In 2019, Democrats won the majority of seats in the General Assembly and pushed for legislation that would make sweeping changes to criminal justice laws. In the two years Democrats controlled the legislature, lawmakers passed stricter gun laws, ended the state’s use of the death penalty, and sought unsuccessfully to make it easier to sue police officers for wrongdoing.

Efforts like those played a major role in Miyares’ decision to run for attorney general, he said.

“There was a real criminal-first, victim-last mindset in Richmond,” he said. “As a longtime victim’s rights advocate, that really, really bothered me.”

Miyares announced his decision to run in September 2020.

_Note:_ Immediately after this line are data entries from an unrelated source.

import Summits.BirchSwinnertonDyer.BirchSwinnertonDyer.Theses.TeichmullerTwistDescent
import Summits.BirchSwinnertonDyer.BirchSwinnertonDyer.Theorems.TeichmullerTwistDescentCarrierMultOne
import Literature.NumberTheory.DiophantineGeometry.ConductorFactorizationProofs
import Literature.NumberTheory.DiophantineGeometry.ConductorExponentLeTwoProofs
import Literature.NumberTheory.ModularSymbols.FullLevelHomologyComplexConj
import HarnessLib

/-!
# Route `TeichmullerTwistDescent`, crux K `TwistedPeriodLatticeSaturation` (stmt-BirchSwinnertonDyer-25368):
# K, LITERALLY, from modularity + multiplicity one + the integral tame-type carrier functional

Cell `pub/bsd-wall` (D-0145 line route-BirchSwinnertonDyer-TeichmullerTwistDescent, OPEN rev 7), seat `bsd-line-ttd-p1`
(prover 1/2, g24).  THEOREMS ONLY (no definition, no named fact, no `sorry`).  BSD is not proved by this file; K is NOT
proved by this file: the main theorem is CONDITIONAL — its conclusion is the route decl
`Summit.…Theses.TeichmullerTwistDescent.TwistedPeriodLatticeSaturation` verbatim, its hypotheses are the three remaining
inputs of the K-line, each a closed `∀`-statement spelled out in the binder (no new definition):

* `hnf : exists_isNewformOf` (modularity, the tree's named fact);
* `hM1` — MULTIPLICITY ONE in the operator-free form `MultOneHyp ℤ_p p M hpM D.f` of
  `Literature.…FullLevelHomologySpreadKernel`, for the newform `D.f` of every modular parametrization datum of a curve of
  conductor `p²M`, `p ∤ M`;
* `hcar` — the INTEGRAL TAME-TYPE CARRIER FUNCTIONAL: for such `(W, p, M, D)` in the situation of K (`p ≥ 11`, additive,
  `E[p]` irreducible, (G)-ordinary, `v_p(Δ_min) ≤ 4`) there are `0 < b`, `2b < p − 1`, a `ℤ_p`-linear functional `Ψ` on the
  spread lattice `Λ_Q(f_D) ⊂ Fun(GL₂(ℤ/p), ℤ_p ⊗ Λ(f_D))`, equivariant for the principal series `coordRep(ω̃^{p−1−b}, ω̃^b)`,
  with image of finite index (`p^m`) whose reduction has socle `⊆ Sym^{2b} ⊗ det^{−b}` (`ReductionSocleLe`, read over the
  residue field `ℤ/p` with its `ℤ_p`-algebra structure `PadicInt.toZMod`).

Plumbing proved here: `conductorNorm_eq_sq_mul_coprime` (`p² ∣ N(W)`, `p ≥ 5` ⇒ `N(W) = p²M`, `p ∤ M`, from the tree's
`f_p ≤ 2` and `N = ∏ p^{f_p}`), `isUnit_natCast_padicInt_of_not_dvd`, `isUnit_card_diagTorus` (`|T̃| = (p−1)² ∈ ℤ_pˣ`),
and the main theorem **`twistedPeriodLatticeSaturation_of_carrier`**.
-/

set_option linter.dupNamespace false

noncomputable section

open scoped Pointwise MatrixGroups TensorProduct

open Function CongruenceSubgroup
open Literature.RepresentationTheory.FiniteGroups Literature.RepresentationTheory.FiniteGroups.GL2
  Literature.NumberTheory.EllipticCurves.ModularForms
open Literature.NumberTheory.EllipticCurves (Kato2004.teichmullerChar)
open Literature.NumberTheory.ModularSymbols Literature.NumberTheory.ModularSymbols.FullLevel
open Literature.Algebra.Homology

namespace Summit.BirchSwinnertonDyer.BirchSwinnertonDyer.Theorems.TeichmullerTwistDescent.KOfCarrier

open WeierstrassCurve Literature.NumberTheory.EllipticCurves
  Summit.BirchSwinnertonDyer.BirchSwinnertonDyer.Theorems.TeichmullerTwistDescent.CarrierMultOne

/-- **`p² ∣ N(W)` and `p ≥ 5` ⇒ `N(W) = p²M` with `p ∤ M`** (the conductor exponent at `p ≥ 5` is `≤ 2`:
`conductorExponent_le_two_of_five_le_natGenerator_holds`, and `N = ∏ p^{f_p}`: `factorization_conductorNorm_holds`).
[cite: SilvermanATAEC1994, Thm. IV.10.2] -/
theorem conductorNorm_eq_sq_mul_coprime (W : WeierstrassCurve ℚ) [W.IsElliptic] (p : ℕ) [hp : Fact p.Prime] (hp5 : 5 ≤ p)
    (hsq : p ^ 2 ∣ W.conductorNorm ℤ) : ∃ M : ℕ, W.conductorNorm ℤ = p ^ 2 * M ∧ Nat.Coprime p M := by
  set v₀ : IsDedekindDomain.HeightOneSpectrum ℤ := (Rat.HeightOneSpectrum.primesEquiv (R := ℤ)).symm ⟨p, hp.out⟩ with hv₀
  have hgen : Rat.HeightOneSpectrum.natGenerator v₀ = p :=
    congrArg (fun q : Nat.Primes => (q : ℕ)) ((Rat.HeightOneSpectrum.primesEquiv (R := ℤ)).apply_symm_apply ⟨p, hp.out⟩)
  have hN0 : W.conductorNorm ℤ ≠ 0 := (W.conductorNorm_pos_holds).ne'
  have hf : (W.conductorNorm ℤ).factorization p ≤ 2 := by
    have h := W.factorization_conductorNorm_holds v₀
    rw [hgen] at h
    rw [h]
    exact W.conductorExponent_le_two_of_five_le_natGenerator_holds v₀ (by rw [hgen]; exact hp5)
  have h2 : 2 ≤ (W.conductorNorm ℤ).factorization p := (hp.out.pow_dvd_iff_le_factorization hN0).mp hsq
  have hfac : (W.conductorNorm ℤ).factorization p = 2 := le_antisymm hf h2
  obtain ⟨M, hM⟩ := hsq
  refine ⟨M, hM, (Nat.Prime.coprime_iff_not_dvd hp.out).mpr ?_⟩
  have h := Nat.not_dvd_ordCompl hp.out hN0
  rwa [hfac, hM, Nat.mul_div_cancel_left _ (pow_pos hp.out.pos 2)] at h

/-- A natural number prime to `p` is a unit of `ℤ_p`. [cite: SilvermanATAEC1994, §IV.10] -/
theorem isUnit_natCast_padicInt_of_not_dvd (p : ℕ) [hp : Fact p.Prime] {n : ℕ} (hn : ¬ p ∣ n) : IsUnit (n : ℤ_[p]) := by
  rw [PadicInt.isUnit_iff]
  have hlt := PadicInt.norm_int_lt_one_iff_dvd (p := p) n
  rw [Int.cast_natCast, Int.natCast_dvd_natCast] at hlt
  exact le_antisymm (PadicInt.norm_le_one _) (not_lt.1 (mt hlt.1 hn))

/-- **`|T̃(ℤ/p)| = (p − 1)²` is a unit of `ℤ_p`**: the hypothesis `[Invertible (|T̃| : ℤ_p)]` of the up/down dictionary is
dischargeable (`natCard_diagTorus_zmod`). [cite: Shimura1971, §3.3] -/
theorem isUnit_card_diagTorus (p : ℕ) [hp : Fact p.Prime] [Fintype (diagTorus (ZMod p))] :
    IsUnit (Fintype.card (diagTorus (ZMod p)) : ℤ_[p]) := by
  apply isUnit_natCast_padicInt_of_not_dvd
  rw [Fintype.card_eq_nat_card, natCard_diagTorus_zmod]
  intro h
  have hp2 := hp.out.two_le
  have h1 : p ∣ p - 1 := ((Nat.Prime.dvd_mul hp.out).mp (by simpa [pow_two] using h)).elim id id
  have := Nat.le_of_dvd (by omega) h1
  omega

/-- **K from modularity, multiplicity one and the integral tame-type carrier functional.**  The conclusion is the route
decl `TwistedPeriodLatticeSaturation` VERBATIM; the three hypotheses are the remaining inputs of the K-line (see the module
docstring) — BSD is not proved by this, K is proved only CONDITIONALLY on them.  Proof: split `N(W) = p²M` (`p ∤ M`,
`conductorNorm_eq_sq_mul_coprime`), equip `T̃(ℤ/p)` with its `Fintype` structure and `(p−1)² ∈ ℤ_pˣ`, read the residue field
as `ℤ/p` (`PadicInt.toZMod`), and apply `CarrierMultOne.saturation_at_of_carrier_of_multOne`.
[cite: EdixhovenManin1991, §4] [cite: EmertonGeeSavitt2015, Lemma 4.1.1] [cite: AshStevens1986, §1 (1.2)–(1.4)] -/
theorem twistedPeriodLatticeSaturation_of_carrier (hnf : exists_isNewformOf)
    (hM1 : ∀ (p M : ℕ) [Fact p.Prime] [NeZero M] [NeZero (p ^ 2 * M)] (hpM : Nat.Coprime p M)
      [Fintype (diagTorus (ZMod p))] [Invertible (Fintype.card (diagTorus (ZMod p)) : ℤ_[p])]
      (W : WeierstrassCurve ℚ) [W.IsElliptic] [W.IsGloballyMinimal], W.conductorNorm ℤ = p ^ 2 * M →
      ∀ D : ModularParametrizationData W (p ^ 2 * M), MultOneHyp ℤ_[p] p M hpM D.f)
    (hcar : ∀ (p M : ℕ) [Fact p.Prime] [NeZero M] [NeZero (p ^ 2 * M)] (hpM : Nat.Coprime p M)
      [Fintype (diagTorus (ZMod p))] [Invertible (Fintype.card (diagTorus (ZMod p)) : ℤ_[p])]
      (W : WeierstrassCurve ℚ) [W.IsElliptic] [W.IsGloballyMinimal], W.conductorNorm ℤ = p ^ 2 * M →
      ∀ D : ModularParametrizationData W (p ^ 2 * M), 11 ≤ p → Rank1Residual.Addv W p → Rank1Residual.Irr W p →
      Summit.BirchSwinnertonDyer.Rank1Residual.Additive.TypeGOrd W p → padicValInt p W.minimalDiscriminantInt ≤ 4 →
      ∃ (b m : ℕ) (Ψ : spreadLattice ℤ_[p] p M hpM D.f →ₗ[ℤ_[p]] (Option (ZMod p) → ℤ_[p])),
        0 < b ∧ 2 * b < p - 1 ∧
        IsEquivariantOnSpread ℤ_[p] p M hpM D.f
          (coordRep (Kato2004.teichmullerChar p ^ (p - 1 - b)) (Kato2004.teichmullerChar p ^ b)) Ψ ∧
        (∀ v : Option (ZMod p) → ℤ_[p], (p : ℤ_[p]) ^ m • v ∈ LinearMap.range Ψ) ∧
        ∀ Λ' : Subrepresentation (coordRep (Kato2004.teichmullerChar p ^ (p - 1 - b)) (Kato2004.teichmullerChar p ^ b)),
          Λ'.toSubmodule = LinearMap.range Ψ →
            @ReductionSocleLe p _ (ZMod p) _ _ (PadicInt.toZMod (p := p)).toAlgebra
              (Kato2004.teichmullerChar p ^ (p - 1 - b)) (Kato2004.teichmullerChar p ^ b) (2 * b) Λ') :
    Summit.BirchSwinnertonDyer.BirchSwinnertonDyer.Theses.TeichmullerTwistDescent.TwistedPeriodLatticeSaturation := by
  intro W _ _ p hp _ D hsq hp11 hadd hirr hGo hV4 hopt χ hχ hprim
  -- generalise the level `N(W)` so that it can be rewritten as `p²M`
  suffices aux : ∀ (N : ℕ) [NeZero N] (_hNN : W.conductorNorm ℤ = N) (D : ModularParametrizationData W N)
      (hsq : p ^ 2 ∣ N), (∀ z ∈ D.L.lattice, ∃ w ∈ periodLattice D.f, z = D.c * w) →
      ∀ z ∈ periodLattice D.f, ∃ w ∈ periodLattice (charTwist N (dvd_refl _) hsq hχ D.f),
        z = gaussSum χ (ZMod.stdAddChar (N := p)) * w from aux _ rfl D hsq hopt
  intro N _ hNN D' hsq' hopt'
  obtain ⟨M, hM, hpM⟩ := conductorNorm_eq_sq_mul_coprime W p (by omega) (hNN ▸ hsq')
  obtain rfl : N = p ^ 2 * M := hNN.symm.trans hM
  haveI : NeZero M := ⟨fun h => NeZero.ne (p ^ 2 * M) (by rw [h, mul_zero])⟩
  haveI : Fintype (diagTorus (ZMod p)) := Fintype.ofFinite _
  haveI : Invertible (Fintype.card (diagTorus (ZMod p)) : ℤ_[p]) := (isUnit_card_diagTorus p).invertible
  letI : Algebra ℤ_[p] (ZMod p) := (PadicInt.toZMod (p := p)).toAlgebra
  have hsurj : Surjective (algebraMap ℤ_[p] (ZMod p)) := ZMod.ringHom_surjective _
  have halg : ∀ x : ℤ_[p], algebraMap ℤ_[p] (ZMod p) x = ZMod.castHom (dvd_refl p) (ZMod p) (PadicInt.toZMod x) := fun x => by
    rw [ZMod.castHom_self, RingHom.id_apply]; rfl
  obtain ⟨b, m, Ψ, hb, hb2, hΨ, hm, hsoc⟩ := hcar p M hpM W hM D' hp11 hadd hirr hGo hV4
  exact saturation_at_of_carrier_of_multOne p M hpM hnf W hM D' hp11 hadd hirr hGo hV4 hopt' χ hχ hprim hsurj halg hb hb2 Ψ hΨ
    hm hsoc (hM1 p M hpM W hM D')

end Summit.BirchSwinnertonDyer.BirchSwinnertonDyer.Theorems.TeichmullerTwistDescent.KOfCarrier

Two events in 2021 made him even more determined to win. The first came in the spring, when the Virginia Parole Board released dozens of inmates, including many who had been convicted of violent crimes, without giving proper notice. Prosecutors and victim’s families hadn’t been allowed to weigh in, or even been notified, in multiple cases, which the law requires.

The other came later that year, when parents accused the Loudoun County Public Schools superintendent of covering up two sexual assaults committed months apart by a teenage student on school grounds.

Both of those incidents became major issues of Miyares’ campaign. And they’re among the ones he believes helped him in his narrow win over Herring last November.

“I don’t see Virginia as a left or right state,” Miyares said. “I think Virginia is a common-sense state. And we ran on a lot of common sense issues and I think that’s why we won.”